「見て見てミヤ君!僕、超勉強出来そうじゃね!?」

「…っ!それは僕の眼鏡だろ、返せ!」

「ふたりともうるさぁい。皆見てるよぉ」


仲良く騒ぐ高校生バンドグループも、ここではただの迷惑な客。

ここは街の中心にある大きな図書館だ。

最近はツアー続きで勉強もままならなかったweather lifeの5人。

事務所で宿題に励もうと試みても上手くいかなかったらしく
図書館なら静かな場所だし、ゆっくり勉強が出来るだろうと雨宮が提案したのだ。

1階から2階まで天井が開けており、開放感のある建物内にはたくさんの本棚が並んでいる。

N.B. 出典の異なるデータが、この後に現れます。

/-!
# Crux `LaminatedThreshold` — line `Sketch` (= idea `extremal-comb-nhek-echo`, crux-ideate r1 k2):
# EXTREMAL-COMB SKELETON (line lead c1, 2026-08-17)

Crux item `stmt-FinalStateConjecture-16893`, decl (FIXED, concluded BY NAME in `LaminatedThreshold_of`):
`Summit.FinalStateConjecture.FinalStateConjecture.Theses.LaminatedThreshold.LaminatedThreshold`.

The payload line `Sketch` is the crux-ideate k2 sketch (`…T102036Z-Sketch.lean`, evidence-only, not in the
crux directory and not mounted in the lead's jail); its cut is reconstructed here VERBATIM FROM ITS CARD
`Cruxes/LaminatedThreshold/Ideas/extremal-comb-nhek-echo.md` (§First lemma, §Transfer):

* `stub_extremalComb` (`C⁺ := ExtremalComb`): the crux's `(X, d⋆, Φ, K)`-clause with the conclusion
  "`F c` exceptional" replaced by "`F c` SETTLES EXTREMALLY" — some MAXIMAL vacuum Cauchy development of
  `F c` carries an HONEST decomposition (`O = exteriorOf 𝒟 d.charted`, `RaysStayInClosure`,
  `HasExhaustiveCharts`, `IsFutureOriented`) with an EXTREMAL hole `|aᵢ| = Mᵢ` (allowed by
  `FinalStateDecomposition.abs_spin_le_mass`, excluded from "good" only by `Kerr.IsSubextremal`). Intended
  engine: Dafermos's chaotic near-extremal moduli picture (GRG 57 (2025) §6.4, Fig. 7) driven by the
  complex NHEK weights; base point = a vacuum extremal-critical-collapse datum (Kehle–Unger
  arXiv:2402.10190, Conj. 5 — OPEN). [open-problem]
* `stub_extremalLeafNotGood` (`ExtremalLeafNotGood`, the card's First lemma): KERR-PARAMETER RIGIDITY OF
  HONEST DECOMPOSITIONS — a maximal vacuum Cauchy development of an admissible datum that carries an honest
  decomposition with an extremal hole carries NO honest decomposition all of whose holes are sub-extremal.
  [L–XL; no parameter-uniqueness / intrinsic-DOC lemma in the tree]

Composition `LaminatedThreshold_of` (kernel-checked, no `sorry` of its own): exactly the `birth`
composition with `not_isGood_of_settlesExtremal` in place of `not_isGood_of_isNakedDatum`; "`d⋆` is
exceptional" is read off the saturation clause along the constant family.

## Disproof used
`Cruxes/LaminatedThreshold/Disproof.lean` (cdisprove cycle-1 final, v3): §1 `Negative/HalfExitKills`
(p159240) — the base point `d⋆` of Stub 1 must have NO one-sided good window along any local direction,
so an ACCESSIBLE threshold point (reached from the prompt-sub-extremal side along a local curve) can never
be `d⋆`; §2/§5 (continuity and two-sidedness load-bearing) are kept verbatim in Stub 1; no `-- Targets`
on these stubs. `Negative/CagedCarrierIsNakedLamination` (p161008) is the template of this line's weakness:
Stub 1 is the crux in "settles-extremal" costume (see `exists_settlesExtremal_of_stub_extremalComb`).
-/

noncomputable section

-- the doubled `FinalStateConjecture.FinalStateConjecture` path component trips dupNamespace
set_option linter.dupNamespace false

namespace Summit.FinalStateConjecture.FinalStateConjecture.Cruxes.LaminatedThreshold.ExtremalComb

open Set Filter Function Topology TopologicalSpace
open scoped Manifold ContDiff
open Literature.Geometry.Lorentzian
open Summit.FinalStateConjecture.FinalStateConjecture.Theses.LaminatedThreshold

/-! ## §0 Vocabulary of the proof (NOT used inside stub signatures, which are fully expanded) -/

section Vocabulary

variable {X : Type} [TopologicalSpace X] [ChartedSpace E3 X] [IsManifold (𝓡 3) ∞ X] [T2Space X]
  [SecondCountableTopology X] [ConnectedSpace X]

/-- **Good in the re-typed sense** (verbatim the summit's property at a datum `D`): an MGHD exists, and
every MGHD has complete `𝓘⁺` and settles down. [cite: DafermosLuk2017, Conjecture 1] -/
def IsGood (D : InitialDataSet (𝓡 3) X) : Prop :=
  (∃ 𝒟 : Literature.Geometry.Lorentzian.VacuumCauchyDevelopment D, 𝒟.IsMaximal) ∧ ∀ 𝒟 : Literature.Geometry.Lorentzian.VacuumCauchyDevelopment D, 𝒟.IsMaximal → Summit.FinalStateConjecture.HasCompleteNullInfinity 𝒟.toCauchyDevelopment ∧ ∃ (O : Set 𝒟.carrier) (d : Literature.Geometry.Lorentzian.FinalStateDecomposition 𝒟.toSpacetime O 2), (∀ i, Literature.Geometry.Lorentzian.Kerr.IsSubextremal (d.mass i) (d.spin i)) ∧ O = Summit.FinalStateConjecture.exteriorOf 𝒟.toCauchyDevelopment d.charted ∧ Summit.FinalStateConjecture.RaysStayInClosure 𝒟.toCauchyDevelopment O ∧ Summit.FinalStateConjecture.HasExhaustiveCharts d ∧ Summit.FinalStateConjecture.IsFutureOriented d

探したい本をすぐに検索出来るタッチパネルがあったり、小さな子どもに絵本を読み聞かせる部屋も。

端にはカフェまで設けられている充実した図書館だ。

ここへ来れば自然と形から勉強を始めたくなるに違いない。

そう思っていた。

が…


「おっ!美空さん見てください!漫画本もあるっすよ!」

「すごー!いいねいいね!あ、雑誌もあるじゃーん!」


日晴、美空ペアは予想していたが、他の雑誌や漫画に夢中になっている様子。

雨宮はすかさず目を横にやると…雪之原の姿がない。

予想的中。

ウサギ大百科の前で足を止めていた。


「はぁ…」


大きくため息をつくと、肩を誰かがポンと叩いた。

背の高い柔らかい笑みを浮かべるクラウディだ。

全く…僕の苦労をわかってくれるのは君だけだな。


「…ッ♪」

「…ん?」


彼の手に何かが握られている。

黄緑色のクマのついた可愛らしいカードにクラウディの名前が。

ここの図書館の貸出カードだ。

…つまり。


「………。」


上を指差し、軽く手を振る彼。

本を借りてくるから2階に行くね!と…言っているらしい。

クラウディ…お前もか。


雨宮の悲しい背中をよそに、スキップをしながら楽しそうに2階に上がる彼。

そういえば最近また新しい小説に夢中になっているようだったな。

図書館から大量に借りてきて、ソファーで読んでいたし。

あれか…。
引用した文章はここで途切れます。